**Required work**
Where the records below reach the line containing "def weilWindowSesq (a", start transcribing, and end with the line containing "(c1)). An odd", exactly and with nothing else added.

[[ Task data, beginning ]]

import Literature.NumberTheory.LFunctions.WeilWindowForm
import Literature.NumberTheory.LFunctions.YoshidaWindowSpaces
import HarnessLib

/-!
# Format C (Fourier–Galerkin certificates of Weil positivity): definitions — window functions and
  the sesquilinear window form

Definitions file of the format-C helper files `Summits/RiemannHypothesis/RiemannHypothesis/Theorems/
WeilFormatCWindow*.lean` (`--supports stmt-RiemannHypothesis-0098`, lead-track anchor), RH-free. Seat
rh-explicit-weil-3 (gen3). Normalisation of `Literature/NumberTheory/LFunctions/WeilWindowForm.lean`
(`weilWindowForm a u = P(u) + 𝓔_a(u) − M_a‖u‖₂²`).

* `IsWindowFunction a u` — the analytic envelope of Yoshida's `K(a)` used by every format-C lemma:
  `u` measurable, `u = 0` off `[-a, a]`, bounded, and Lipschitz ON the closed window (jumps at `±a`
  allowed). Trigonometric windows `Σ c_n χ_n`, truncated Fourier series and smooth `2a`-periodic
  functions cut off at the window are window functions.
* the **sesquilinear window form** `weilWindowSesq a u v` (linear in `u`, conjugate-linear in `v`):
  the polarisation of `weilWindowForm a`, piece by piece —
  pole part `weilPoleSesq u v = 2(∫u·cosh(x/2))(conj ∫v·cosh(x/2)) − 2(∫u·sinh(x/2))(conj ∫v·sinh(x/2))`,
  increments `weilIncrementSesq u v t = ∫ (u(x+t) − u(x)) conj(v(x+t) − v(x)) dx`, the same prime /
  archimedean weights as `weilDirichletEnergy a`, and `−M_a ∫ u conj v`. Its diagonal is the window
  form (`weilWindowSesq a u u = weilWindowForm a u`, proved in `WeilFormatCWindowSesq.lean`), and its
  matrix on Yoshida's basis `χ_n` is the Gram matrix `G(m,n)` a format-C certificate computes
  (Yoshida 1992 (5.13)–(5.16)); the expansion
  `weilWindowForm a (Σ c_n χ_n) = Re Σ_{m,n} c_m conj(c_n) weilWindowSesq a χ_m χ_n` is
  `WeilFormatCWindowGram.lean`.

* the real **sector bases** `chiEven a i` (`χ_0`, `(χ_i + χ_{−i})/√2`) and `chiOdd a i`
  (`(χ_i − χ_{−i})/√2`) of FORMATC-DESIGN §1 (c1), on which the per-parity certificates' Gram matrices
  `weilWindowSesq a (chiEven a i) (chiEven a j)` / `… chiOdd …` are indexed by `i, j ∈ ℕ`
  (bridge to the dictionary: `WeilFormatCSectorBasis.lean`).

Only definitions and their unfolding lemmas live here (tree rule: definitions are not buried in
proof files).
-/

set_option autoImplicit false
set_option linter.dupNamespace false  -- the mandated namespace repeats `RiemannHypothesis`

noncomputable section

open Complex Filter Set MeasureTheory
open scoped Real Topology ComplexConjugate ArithmeticFunction.vonMangoldt

namespace Summit.RiemannHypothesis.RiemannHypothesis.Theorems.WeilFormatC

open Literature.NumberTheory.LFunctions

/-- A **window function** on `[-a, a]`: measurable, vanishing off the closed window, bounded, and
Lipschitz on the closed window (so it may jump at `±a`, like Yoshida's `K(a)` functions and the
trigonometric windows `Σ c_n χ_n`). These are exactly the hypotheses under which the format-C files
manipulate the window form (`WeilFormatCWindowFamily/Limit/Parity/Sectors.lean`). -/
def IsWindowFunction (a : ℝ) (u : ℝ → ℂ) : Prop :=
  Measurable u ∧ (∀ x, x ∉ Icc (-a) a → u x = 0) ∧ (∃ S : ℝ, ∀ x, ‖u x‖ ≤ S) ∧
    ∃ L : ℝ, ∀ x y, x ∈ Icc (-a) a → y ∈ Icc (-a) a → ‖u y - u x‖ ≤ L * |y - x|

namespace IsWindowFunction

variable {a : ℝ} {u : ℝ → ℂ}

/-- A window function is measurable. -/
theorem measurable (h : IsWindowFunction a u) : Measurable u := h.1

/-- A window function vanishes off the closed window. -/
theorem eq_zero (h : IsWindowFunction a u) : ∀ x, x ∉ Icc (-a) a → u x = 0 := h.2.1

/-- A window function is bounded. -/
theorem bounded (h : IsWindowFunction a u) : ∃ S : ℝ, ∀ x, ‖u x‖ ≤ S := h.2.2.1

/-- A window function is Lipschitz on the closed window. -/
theorem lipschitz (h : IsWindowFunction a u) :
    ∃ L : ℝ, ∀ x y, x ∈ Icc (-a) a → y ∈ Icc (-a) a → ‖u y - u x‖ ≤ L * |y - x| := h.2.2.2

end IsWindowFunction

/-- The **sesquilinear increment**: `D_t(u, v) = ∫ (u(x+t) − u(x)) · conj (v(x+t) − v(x)) dx`
(polarisation of `weilIncrement`: `D_t(u, u) = D_t(u)`). -/
def weilIncrementSesq (u v : ℝ → ℂ) (t : ℝ) : ℂ :=
  ∫ x : ℝ, (u (x + t) - u x) * conj (v (x + t) - v x)

/-- The **sesquilinear pole form**:
`P(u, v) = 2 (∫ u cosh(x/2)) conj(∫ v cosh(x/2)) − 2 (∫ u sinh(x/2)) conj(∫ v sinh(x/2))`
(polarisation of `weilPoleForm`). -/
def weilPoleSesq (u v : ℝ → ℂ) : ℂ :=
  2 * (∫ x : ℝ, u x * (Real.cosh (x / 2) : ℂ)) * conj (∫ x : ℝ, v x * (Real.cosh (x / 2) : ℂ)) -
    2 * (∫ x : ℝ, u x * (Real.sinh (x / 2) : ℂ)) * conj (∫ x : ℝ, v x * (Real.sinh (x / 2) : ℂ))

/-- The **sesquilinear Dirichlet energy** of the window `[-a, a]`:
`𝓔_a(u, v) = Σ_{log n < 2a} Λ(n) n^{-1/2} D_{log n}(u, v) + ∫₀^∞ e^{t/2}/(2 sinh t) D_t(u, v) dt`
(polarisation of `weilDirichletEnergy a`). -/
def weilDirichletSesq (a : ℝ) (u v : ℝ → ℂ) : ℂ :=
  (∑ n ∈ weilPrimeIndex a, ((Λ n : ℝ) / Real.sqrt n : ℂ) * weilIncrementSesq u v (Real.log n)) +
    ∫ t in Ioi (0 : ℝ), (weilArchDensity t : ℂ) * weilIncrementSesq u v t

/-- The **sesquilinear window form** `W_a(u, v) = P(u, v) + 𝓔_a(u, v) − M_a ∫ u conj v`
(polarisation of `weilWindowForm a`; linear in `u`, conjugate-linear in `v`). On Yoshida's basis
`χ_n` of `K(a)` its matrix `W_a(χ_m, χ_n)` is the Gram matrix of a Fourier–Galerkin (format-C)
certificate (Yoshida 1992 (5.13)–(5.16)). -/
def weilWindowSesq (a : ℝ) (u v : ℝ → ℂ) : ℂ :=
  weilPoleSesq u v + weilDirichletSesq a u v -
    (weilMarkovConstant a : ℂ) * ∫ x : ℝ, u x * conj (v x)

/-- Unfolding lemma for `weilWindowSesq`. -/
theorem weilWindowSesq_eq (a : ℝ) (u v : ℝ → ℂ) :
    weilWindowSesq a u v = weilPoleSesq u v +
      ((∑ n ∈ weilPrimeIndex a, ((Λ n : ℝ) / Real.sqrt n : ℂ) * weilIncrementSesq u v (Real.log n)) +
        ∫ t in Ioi (0 : ℝ), (weilArchDensity t : ℂ) * weilIncrementSesq u v t) -
      (weilMarkovConstant a : ℂ) * ∫ x : ℝ, u x * conj (v x) := rfl

/-! ## The real sector bases of the trigonometric windows (FORMATC-DESIGN §1 (c1)) -/

/-- The **even sector basis** of the trigonometric windows: `w⁺_0 = χ_0`,
`w⁺_i = (χ_i + χ_{−i})/√2` (`i ≥ 1`) — i.e. `(2a)^{-1/2}·√2 cos(πix/a)` on `[-a, a]`
(weil-10 FORMATC-DESIGN §1 (c1); Yoshida 1992 (6.10), the sector Grams). An even coefficient vector
`c` (`c_{−n} = c_n`) gives `Σ_{|n| ≤ N} c_n χ_n = c_0 w⁺_0 + Σ_{1 ≤ i ≤ N} √2 c_i w⁺_i`
(`WeilFormatCSectorBasis.lean`). -/
def chiEven (a : ℝ) (i : ℕ) : ℝ → ℂ :=
  if i = 0 then Yoshida1992.chi a 0
  else ((1 / Real.sqrt 2 : ℝ) : ℂ) •
    (Yoshida1992.chi a (i : ℤ) +
      Yoshida1992.chi a (-(i : ℤ)))

/-- The **odd sector basis** of the trigonometric windows: `w⁻_i = (χ_i − χ_{−i})/√2` (`i ≥ 1`;
`w⁻_0 = 0`) — i.e. `(2a)^{-1/2}·√2 i sin(πix/a)` on `[-a, a]` (FORMATC-DESIGN §1 (c1)). An odd
coefficient vector (`c_{−n} = −c_n`) gives `Σ_{|n| ≤ N} c_n χ_n = Σ_{1 ≤ i ≤ N} √2 c_i w⁻_i`. -/
def chiOdd (a : ℝ) (i : ℕ) : ℝ → ℂ :=
  ((1 / Real.sqrt 2 : ℝ) : ℂ) •
    (Yoshida1992.chi a (i : ℤ) -
      Yoshida1992.chi a (-(i : ℤ)))

end Summit.RiemannHypothesis.RiemannHypothesis.Theorems.WeilFormatC

end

[[ Task data, end ]]

**Response to this task**
def weilWindowSesq (a : ℝ) (u v : ℝ → ℂ) : ℂ :=
  weilPoleSesq u v + weilDirichletSesq a u v -
    (weilMarkovConstant a : ℂ) * ∫ x : ℝ, u x * conj (v x)

/-- Unfolding lemma for `weilWindowSesq`. -/
theorem weilWindowSesq_eq (a : ℝ) (u v : ℝ → ℂ) :
    weilWindowSesq a u v = weilPoleSesq u v +
      ((∑ n ∈ weilPrimeIndex a, ((Λ n : ℝ) / Real.sqrt n : ℂ) * weilIncrementSesq u v (Real.log n)) +
        ∫ t in Ioi (0 : ℝ), (weilArchDensity t : ℂ) * weilIncrementSesq u v t) -
      (weilMarkovConstant a : ℂ) * ∫ x : ℝ, u x * conj (v x) := rfl

/-! ## The real sector bases of the trigonometric windows (FORMATC-DESIGN §1 (c1)) -/

/-- The **even sector basis** of the trigonometric windows: `w⁺_0 = χ_0`,
`w⁺_i = (χ_i + χ_{−i})/√2` (`i ≥ 1`) — i.e. `(2a)^{-1/2}·√2 cos(πix/a)` on `[-a, a]`
(weil-10 FORMATC-DESIGN §1 (c1); Yoshida 1992 (6.10), the sector Grams). An even coefficient vector
`c` (`c_{−n} = c_n`) gives `Σ_{|n| ≤ N} c_n χ_n = c_0 w⁺_0 + Σ_{1 ≤ i ≤ N} √2 c_i w⁺_i`
(`WeilFormatCSectorBasis.lean`). -/
def chiEven (a : ℝ) (i : ℕ) : ℝ → ℂ :=
  if i = 0 then Yoshida1992.chi a 0
  else ((1 / Real.sqrt 2 : ℝ) : ℂ) •
    (Yoshida1992.chi a (i : ℤ) +
      Yoshida1992.chi a (-(i : ℤ)))

/-- The **odd sector basis** of the trigonometric windows: `w⁻_i = (χ_i − χ_{−i})/√2` (`i ≥ 1`;
`w⁻_0 = 0`) — i.e. `(2a)^{-1/2}·√2 i sin(πix/a)` on `[-a, a]` (FORMATC-DESIGN §1 (c1)). An odd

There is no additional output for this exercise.